7. The 5 week old is suddenly pulling
away from the breast but still seems hungry. This does not mean
your milk has "dried up" or decreased. During the first
few weeks of life, babies often fall asleep at the breast when
the flow of milk slows down even if they have not had their fill.
When they are older (4-6 weeks of age), they no longer are content
to fall asleep, but rather start to pull away or get upset. The
milk supply has not changed; the baby has. Compress the breast
(handout #15 Breast Compression) to increase flow.

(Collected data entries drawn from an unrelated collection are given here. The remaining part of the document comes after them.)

import Literature.NumberTheory.Automorphic.BrandtEichlerLevelUOperators
import Literature.NumberTheory.Automorphic.EichlerOrderAtkinLehnerIdeal
import Literature.NumberTheory.Automorphic.BrandtSetupAdmissible
import Literature.NumberTheory.Automorphic.BrandtModuleDictionary
import Literature.NumberTheory.Automorphic.EichlerSubidealCount
import Summits.BirchSwinnertonDyer.BirchSwinnertonDyer.Theorems.RamifiedHeegnerPairLeafPartnerOrdersUHermiteLocal
import HarnessLib

/-!
# Route `RamifiedHeegnerPair`, crux U₁ `LeafRankOneUpperAtThree` (stmt-BirchSwinnertonDyer-26022), line `partnerdescent` —
# the Hecke–Atkin–Lehner twist (HT) from the tree, part 2: the ORIENTED level model of a Brandt setup at a level prime, and the
# link `𝒯 = link(O₁, O₂)` in that model

HONEST FRAMING. Theorems only; helper file (`--supports stmt-BirchSwinnertonDyer-26022`); local algebra over the tree's Brandt layer
(‹BrandtEichlerLevelUOperators›: the chosen orientation `S.O₁, S.O₂` of a setup and `Brandt.link`; ‹EichlerOrderLocalConjugacy›
`exists_conjUnit_localAt_inf_iff_eichler`; ‹EichlerOrderAtkinLehnerIdeal› `AtkinLehner.IsLevelShape`); no named fact, no `sorry`;
nothing booked; BSD is proved for no curve. Lead prover bsd-line-rhp-p2 g65, 2026-08-31.

WHAT. For a Brandt setup `S` of type `(N⁺, N⁻)` and a prime `ℓ ∤ N⁻` with `e = v_ℓ(N⁺)`:
* `exists_orientedLevelModel` — a `ℚ`-algebra map `Φ : D → M₂(ℚ_ℓ)` with BOTH `S.O₁,₍ℓ₎ = Φ⁻¹(M₂(ℤ_ℓ))` and
  `S.O₍ℓ₎ = Φ⁻¹(ℤ_ℓ ℤ_ℓ; ℓ^e ℤ_ℓ ℤ_ℓ)` (the tree's `XiSetup.exists_isLevelShape_iff` forgets the first maximal order; here the
  normal form of the PAIR `(S.O₁, S.O₂)` is kept, Vignéras II §2 Thm. 2.3 / Lemme 2.4);
* `mem_localAt_link_iff` — `x ∈ link(O₁, O₂)₍ℓ₎ ↔ x ∈ O₁,₍ℓ₎ ∧ ∀ y ∈ O₁, x y ∈ O₍ℓ₎` (finite generation of `O₁`);
* `mem_localAt_link_iff_shape` — in the model: `x ∈ link(O₁, O₂)₍ℓ₎ ↔ Φ x ∈ (ℤ_ℓ ℤ_ℓ; ℓ^e ℤ_ℓ ℓ^e ℤ_ℓ)` — the local
  connecting ideal `Hom(L₁, L₂)` of the module docstring of ‹BrandtEichlerLevelUOperators› («locally `𝒯_ℓ = Hom(L₁, L₂)`»);
* `mem_smul_localAt_O₁_iff_shape` — `x ∈ ℓ · O₁,₍ℓ₎ ↔ ‖Φ x i j‖ ≤ ℓ⁻¹`.
[cite: VignerasLNM800, Ch. II §2 Thm. 2.3, Lemme 2.4; Ch. III §5 Prop. 5.1] [cite: BertoliniDarmon2001, §3.1 p. 127]
-/

set_option linter.dupNamespace false
set_option autoImplicit false

noncomputable section

namespace Summit.BirchSwinnertonDyer.BirchSwinnertonDyer.Theorems.LeafPartnerOrders

open scoped Pointwise
open Literature.NumberTheory.Automorphic Literature.NumberTheory.Automorphic.Brandt
  Literature.NumberTheory.Automorphic.AtkinLehner NumberField IsDedekindDomain

variable {Nplus Nminus : ℕ} (S : XiSetup Nplus Nminus)

/-- The algebra of a setup is a division algebra. [folklore] -/
private theorem hdivD_g65 : ∀ x : S.D, x ≠ 0 → IsUnit x :=
  fun _ hx ↦ isUnit_of_isTotallyDefinite S.D S.isTotallyDefinite hx

/-- The Eichler order of a setup is a `ℤ`-order. [folklore] -/
theorem isZOrder_g65 : IsZOrder S.O := isZOrder_iff_isOrder.mpr S.isEichlerOrder.isOrder

/-- The first maximal order of the chosen orientation is a `ℤ`-order. [folklore] -/
theorem isZOrder_O₁_g65 : IsZOrder S.O₁ := isZOrder_iff_isOrder.mpr S.isOrder_O₁

/-! ### The oriented level model -/

/-- **The oriented level model of a Brandt setup at a prime `ℓ ∤ N⁻`.** There is a `ℚ`-algebra map `Φ : D → M₂(ℚ_ℓ)` with
`S.O₁,₍ℓ₎ = Φ⁻¹(M₂(ℤ_ℓ))` AND `S.O₍ℓ₎ = Φ⁻¹(ℤ_ℓ ℤ_ℓ; ℓ^e ℤ_ℓ ℤ_ℓ)`, `e = v_ℓ(N⁺)`: the normal form of the pair of maximal orders
`(S.O₁, S.O₂)` at the split prime `ℓ` (‹EichlerOrderLocalConjugacy› `exists_conjUnit_localAt_inf_iff_eichler`), the exponent read
off from `[S.O₁ : S.O] = N⁺` (`relIndex_eq_pow_of_eichler`, `relIndex_localAt`). [cite: VignerasLNM800, Ch. II §2 Thm. 2.3 (1), Lemme 2.4; Ch. III §5 Prop. 5.1] -/
theorem exists_orientedLevelModel {ℓ : ℕ} [hℓ : Fact ℓ.Prime] (hℓm : ¬ ℓ ∣ Nminus) :
    ∃ Φ : S.D →ₐ[ℚ] Matrix (Fin 2) (Fin 2) ℚ_[ℓ],
      (∀ x : S.D, x ∈ localAt ℓ S.O₁ ↔ ∀ i j, ‖Φ x i j‖ ≤ 1) ∧
      (∀ x : S.D, x ∈ localAt ℓ S.O ↔ IsLevelShape (Nplus.factorization ℓ) (Φ x)) := by
  have hram : ∀ v : HeightOneSpectrum (𝓞 ℚ), v ∈ ramifiedPlaces ℚ S.D ↔ ((Nminus : ℕ) : 𝓞 ℚ) ∈ v.asIdeal :=
    S.toEichlerPackage.mem_ramifiedPlaces_iff
  obtain ⟨φ⟩ := exists_algHom_matrix_of_not_dvd (B := S.D) hram hℓm
  have h₁ : IsMaximalZOrder S.O₁ := isMaximalZOrder_iff_isMaximalOrder.mpr S.isMaximalOrder_O₁
  have h₂ : IsMaximalZOrder S.O₂ := isMaximalZOrder_iff_isMaximalOrder.mpr S.isMaximalOrder_O₂
  obtain ⟨u, d, hu₁, hu⟩ := exists_conjUnit_localAt_inf_iff_eichler (hdivD_g65 S) h₁ h₂ φ
  rw [← S.O_eq_inf] at hu
  have hind := relIndex_eq_pow_of_eichler (AlgHom.conjUnit φ u) hu₁ hu
  have hn0 : S.O.toAddSubgroup.relIndex S.O₁.toAddSubgroup ≠ 0 := by rw [S.relIndex_O_O₁]; exact S.nplus_ne_zero
  rw [relIndex_localAt S.O₁ S.O S.O_le_O₁ hn0, S.relIndex_O_O₁] at hind
  have hd : Nplus.factorization ℓ = d := Nat.pow_right_injective hℓ.out.two_le hind
  exact ⟨AlgHom.conjUnit φ u, hu₁, fun x ↦ by rw [hd]; exact hu x⟩

/-! ### The link `𝒯 = link(O₁, O₂)` localised -/

/-- `link(O₁, O₂) = {x ∈ O₁ : x O₁ ⊆ O}` for `O = O₁ ∩ O₂` (since `x O₁ ⊆ O₁` automatically). [folklore] -/
theorem mem_link_iff_O (x : S.D) : x ∈ link S.O₁ S.O₂ ↔ x ∈ S.O₁ ∧ ∀ y ∈ S.O₁, x * y ∈ S.O := by
  rw [mem_link_iff]
  refine and_congr_right fun hx ↦ forall₂_congr fun y hy ↦ ?_
  rw [S.O_eq_inf, Submodule.mem_inf]
  exact ⟨fun h ↦ ⟨S.isOrder_O₁.mul_mem x hx y hy, h⟩, fun h ↦ h.2⟩

/-- **The localised link**: `x ∈ link(O₁, O₂)₍ℓ₎ ↔ x ∈ O₁,₍ℓ₎ ∧ ∀ y ∈ O₁, x y ∈ O₍ℓ₎` (for `⇐`: `O₁` is finitely generated, so one
integer prime to `ℓ` clears all the denominators at once). [folklore] -/
theorem mem_localAt_link_iff (ℓ : ℕ) (x : S.D) :
    x ∈ localAt ℓ (link S.O₁ S.O₂) ↔ x ∈ localAt ℓ S.O₁ ∧ ∀ y ∈ S.O₁, x * y ∈ localAt ℓ S.O := by
  constructor
  · rintro ⟨c, hc0, hc, hcx⟩
    rw [mem_link_iff_O S] at hcx
    exact ⟨⟨c, hc0, hc, hcx.1⟩, fun y hy ↦ ⟨c, hc0, hc, by rw [← smul_mul_assoc]; exact hcx.2 y hy⟩⟩
  · rintro ⟨⟨c, hc0, hc, hcx⟩, hxy⟩
    classical
    obtain ⟨s, hs⟩ := S.isOrder_O₁.isFullLattice.1
    -- one denominator per generator
    have hgen : ∀ y : S.D, ∃ m : ℕ, m ≠ 0 ∧ m.Coprime ℓ ∧ (y ∈ (s : Set S.D) → (m : ℤ) • (x * y) ∈ S.O) := fun y ↦ by
      by_cases hy : y ∈ (s : Set S.D)
      · obtain ⟨m, hm0, hm, hmy⟩ := hxy y (hs ▸ Submodule.subset_span hy)
        exact ⟨m, hm0, hm, fun _ ↦ hmy⟩
      · exact ⟨1, one_ne_zero, Nat.coprime_one_left ℓ, fun h ↦ (hy h).elim⟩
    choose m hm0 hm hmy using hgen
    set M : ℕ := c * ∏ y ∈ s, m y with hM
    have hM0 : M ≠ 0 := mul_ne_zero hc0 (Finset.prod_ne_zero_iff.mpr fun y _ ↦ hm0 y)
    have hMc : M.Coprime ℓ := Nat.Coprime.mul_left hc (Nat.Coprime.prod_left fun y _ ↦ hm y)
    refine ⟨M, hM0, hMc, ?_⟩
    rw [mem_link_iff_O S]
    refine ⟨?_, fun y hy ↦ ?_⟩
    · rw [hM, Nat.cast_mul, mul_comm, mul_smul]
      exact S.O₁.smul_mem _ hcx
    · -- `M (x y) ∈ O` for every `y ∈ O₁ = span s`
      rw [← hs] at hy
      refine Submodule.span_induction (p := fun y _ ↦ ((M : ℤ) • x) * y ∈ S.O) ?_ ?_ ?_ ?_ hy
      · intro y hys
        obtain ⟨k, hk⟩ : m y ∣ M := by
          rw [hM]
          exact Dvd.dvd.mul_left (Finset.dvd_prod_of_mem m hys) c
        rw [smul_mul_assoc, hk, Nat.cast_mul, mul_comm, mul_smul]
        exact S.O.smul_mem _ (hmy y hys)
      · rw [mul_zero]; exact S.O.zero_mem
      · intro a b _ _ ha hb
        rw [mul_add]; exact S.O.add_mem ha hb
      · intro n a _ ha
        rw [mul_smul_comm]; exact S.O.smul_mem n ha

section Model

variable {S}
variable {ℓ : ℕ} [hℓ : Fact ℓ.Prime] {e : ℕ} (Φ : S.D →ₐ[ℚ] Matrix (Fin 2) (Fin 2) ℚ_[ℓ])
  (hΦ₁ : ∀ x : S.D, x ∈ localAt ℓ S.O₁ ↔ ∀ i j, ‖Φ x i j‖ ≤ 1)
  (hΦ : ∀ x : S.D, x ∈ localAt ℓ S.O ↔ IsLevelShape e (Φ x))

/-- `0 < ℓ^{-e}`. [folklore] -/
private theorem zpow_neg_pos_g65 (e : ℕ) : 0 < (ℓ : ℝ) ^ (-(e : ℤ)) := zpow_pos (by exact_mod_cast hℓ.out.pos) _

omit hℓ in
/-- The `(1,0)` entry of a product of `2 × 2` matrices. [folklore] -/
theorem mul_apply_one_zero [Fact ℓ.Prime] (X Y : Matrix (Fin 2) (Fin 2) ℚ_[ℓ]) : (X * Y) 1 0 = X 1 0 * Y 0 0 + X 1 1 * Y 1 0 := by
  rw [Matrix.mul_apply, Fin.sum_univ_two]

include hΦ₁ in
/-- **Entry test.** If `Φ x` is integral and `‖(Φ x · Φ y)₁₀‖ ≤ ℓ^{-e}` for every `y ∈ O₁,₍ℓ₎`, then `‖(Φ x)₁₀‖, ‖(Φ x)₁₁‖ ≤ ℓ^{-e}`
— test against `y` with `Φ y ≡ E₀₀`, resp. `E₁₀`, modulo `ℓ^e` (density of `Φ(D)`; such `y` are integral, hence in `O₁,₍ℓ₎`). [folklore] -/
theorem norm_apply_le_of_entry_test {x : S.D} (hint : ∀ i j, ‖Φ x i j‖ ≤ 1)
    (htest : ∀ y ∈ localAt ℓ S.O₁, ‖(Φ x * Φ y) 1 0‖ ≤ (ℓ : ℝ) ^ (-(e : ℤ))) (k : Fin 2) :
    ‖Φ x 1 k‖ ≤ (ℓ : ℝ) ^ (-(e : ℤ)) := by
  set r := (ℓ : ℝ) ^ (-(e : ℤ))
  have hr1 := zpow_neg_le_one' (ℓ := ℓ) e
  obtain ⟨y, hy⟩ := AlgHom.exists_norm_sub_le Φ (Matrix.single k 0 (1 : ℚ_[ℓ])) e
  set Δ := Φ y - Matrix.single k 0 (1 : ℚ_[ℓ]) with hΔ
  have hΦy : Φ y = Matrix.single k 0 (1 : ℚ_[ℓ]) + Δ := by rw [hΔ]; abel
  have hyO : y ∈ localAt ℓ S.O₁ := by
    rw [hΦ₁]
    intro i j
    rw [hΦy, Matrix.add_apply]
    refine (IsUltrametricDist.norm_add_le_max _ _).trans (max_le ?_ ((hy i j).trans hr1))
    rw [Matrix.single_apply]
    split_ifs <;> simp
  have hk : k = 0 ∨ k = 1 := by
    rcases Fin.exists_fin_two.mp ⟨k, rfl⟩ with h | h
    · exact Or.inl h
    · exact Or.inr h
  have key : (Φ x * Φ y) 1 0 = Φ x 1 k + (Φ x 1 0 * Δ 0 0 + Φ x 1 1 * Δ 1 0) := by
    rw [mul_apply_one_zero, hΦy, Matrix.add_apply, Matrix.add_apply, Matrix.single_apply, Matrix.single_apply]
    rcases hk with rfl | rfl <;> simp <;> ring
  -- `(Φ x Φ y)₁₀ = (Φ x)_{1k} + error`, error of norm `≤ r`
  have herr : ‖Φ x 1 0 * Δ 0 0 + Φ x 1 1 * Δ 1 0‖ ≤ r :=
    norm_add_mul_le' ((mul_le_mul (hint 1 0) (hy 0 0) (norm_nonneg _) zero_le_one).trans (one_mul r).le)
      ((mul_le_mul (hint 1 1) (hy 1 0) (norm_nonneg _) zero_le_one).trans (one_mul r).le)
  have e1 : Φ x 1 k = (Φ x * Φ y) 1 0 - (Φ x 1 0 * Δ 0 0 + Φ x 1 1 * Δ 1 0) := by rw [key]; ring
  rw [e1, sub_eq_add_neg]
  exact (IsUltrametricDist.norm_add_le_max _ _).trans (max_le (htest y hyO) (by rw [norm_neg]; exact herr))

include hΦ₁ hΦ in
/-- **The link in the oriented level model**: `x ∈ link(O₁, O₂)₍ℓ₎ ↔ Φ x ∈ (ℤ_ℓ ℤ_ℓ; ℓ^e ℤ_ℓ ℓ^e ℤ_ℓ)` — integral with the whole second
row in `ℓ^e ℤ_ℓ` — i.e. locally `𝒯 = Hom(L₁, L₂)` for `O₁ = End(L₁)`, `O₂ = End(L₂)`, `L₁ ⊋ L₂ ⊋ ℓ^e L₁`. [cite: VignerasLNM800, Ch. III §5 (idéal qui lie deux ordres)] -/
theorem mem_localAt_link_iff_shape (x : S.D) :
    x ∈ localAt ℓ (link S.O₁ S.O₂) ↔
      (∀ i j, ‖Φ x i j‖ ≤ 1) ∧ ‖Φ x 1 0‖ ≤ (ℓ : ℝ) ^ (-(e : ℤ)) ∧ ‖Φ x 1 1‖ ≤ (ℓ : ℝ) ^ (-(e : ℤ)) := by
  set r := (ℓ : ℝ) ^ (-(e : ℤ))
  rw [mem_localAt_link_iff S]
  constructor
  · rintro ⟨hx1, hxy⟩
    have hint : ∀ i j, ‖Φ x i j‖ ≤ 1 := (hΦ₁ x).mp hx1
    -- `x y ∈ O₍ℓ₎` for every `y ∈ O₁,₍ℓ₎` (clear the denominator of `y`)
    have htest : ∀ y ∈ localAt ℓ S.O₁, ‖(Φ x * Φ y) 1 0‖ ≤ r := by
      rintro y ⟨c, hc0, hc, hcy⟩
      have h := hxy _ hcy
      rw [mul_smul_comm] at h
      have h' : x * y ∈ localAt ℓ S.O := by
        obtain ⟨c', hc0', hc', h''⟩ := h
        exact ⟨c' * c, mul_ne_zero hc0' hc0, hc'.mul_left hc, by rw [Nat.cast_mul, mul_smul]; exact h''⟩
      have hshape := (hΦ _).mp h'
      rw [map_mul] at hshape
      exact hshape.2
    exact ⟨hint, norm_apply_le_of_entry_test Φ hΦ₁ hint htest 0, norm_apply_le_of_entry_test Φ hΦ₁ hint htest 1⟩
  · rintro ⟨hint, h10, h11⟩
    refine ⟨(hΦ₁ x).mpr hint, fun y hy ↦ ?_⟩
    have hyint : ∀ i j, ‖Φ y i j‖ ≤ 1 := (hΦ₁ y).mp (le_localAt ℓ _ hy)
    rw [hΦ, map_mul]
    refine ⟨fun i j ↦ Padic.norm_mul_apply_le_one hint hyint i j, ?_⟩
    rw [mul_apply_one_zero]
    exact norm_add_mul_le' ((mul_le_mul h10 (hyint 0 0) (norm_nonneg _) (zpow_neg_pos_g65 e).le).trans (mul_one r).le)
      ((mul_le_mul h11 (hyint 1 0) (norm_nonneg _) (zpow_neg_pos_g65 e).le).trans (mul_one r).le)

include hΦ₁ in
/-- **`x ∈ ℓ · O₁,₍ℓ₎ ↔ ‖Φ x i j‖ ≤ ℓ⁻¹` for all `i, j`** (`Φ(ℓ⁻¹ x) = ℓ⁻¹ Φ x` is integral). [folklore] -/
theorem mem_smul_localAt_O₁_iff_shape (x : S.D) :
    x ∈ ((ℓ : ℕ) : ℤ) • localAt ℓ S.O₁ ↔ ∀ i j, ‖Φ x i j‖ ≤ (ℓ : ℝ)⁻¹ := by
  have hℓ0 : (ℓ : ℚ) ≠ 0 := by exact_mod_cast hℓ.out.ne_zero
  have hℓQ : ‖(ℓ : ℚ_[ℓ])‖ = (ℓ : ℝ)⁻¹ := Padic.norm_p
  have hΦs : ∀ y : S.D, Φ ((ℓ : ℚ)⁻¹ • y) = (ℓ : ℚ_[ℓ])⁻¹ • Φ y := fun y ↦ by
    rw [map_smul, ← map_natCast (algebraMap ℚ ℚ_[ℓ]), ← map_inv₀, algebraMap_smul]
  constructor
  · intro hx i j
    obtain ⟨y, hy, rfl⟩ := (Submodule.mem_smul_pointwise_iff_exists x _ _).mp hx
    have hyint := (hΦ₁ y).mp hy i j
    rw [map_zsmul, Matrix.smul_apply, ← Int.cast_smul_eq_zsmul ℚ_[ℓ], smul_eq_mul, norm_mul, Int.cast_natCast, hℓQ]
    exact (mul_le_mul_of_nonneg_left hyint (inv_nonneg.mpr (Nat.cast_nonneg ℓ))).trans (mul_one _).le
  · intro h
    have hy : (ℓ : ℚ)⁻¹ • x ∈ localAt ℓ S.O₁ := by
      rw [hΦ₁]
      intro i j
      rw [hΦs, Matrix.smul_apply, smul_eq_mul, norm_mul, norm_inv, hℓQ, inv_inv]
      calc (ℓ : ℝ) * ‖Φ x i j‖ ≤ ℓ * (ℓ : ℝ)⁻¹ := by gcongr; exact h i j
        _ = 1 := mul_inv_cancel₀ (by exact_mod_cast hℓ.out.ne_zero)
    have e1 : x = ((ℓ : ℕ) : ℤ) • ((ℓ : ℚ)⁻¹ • x) := by
      rw [natCast_zsmul_eq_ratCast_smul, smul_smul, mul_inv_cancel₀ hℓ0, one_smul]
    rw [e1]
    exact Submodule.smul_mem_pointwise_smul _ _ _ hy

end Model

end Summit.BirchSwinnertonDyer.BirchSwinnertonDyer.Theorems.LeafPartnerOrders

end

Please Note: On occasion, it may be necessary to supplement
a baby who is breastfeeding. If this is done by bottle, a bad
situation may become worse. A lactation aid is a method of supplementing
without giving a bottle and may allow you to supplement temporarily
and get back to exclusive breastfeeding. It is generally easy
to use. In an "emergency" situation, extra fluid can
be given by spoon, cup or eyedropper until a lactation aid can
be started.
Notes on scales and weights
1. Scales are all different.
We have documented significant differences from one scale to
another. Weights have often been written down wrong. A soaked
cloth diaper may weigh several hundred grams (half a pound or
more), so babies should be weighed naked.
2. Many rules about weight gain are
taken from observations of growth of formula feeding babies.
They do not necessarily apply to breastfeeding babies. A slow
start may be compensated for later, by fixing the breastfeeding.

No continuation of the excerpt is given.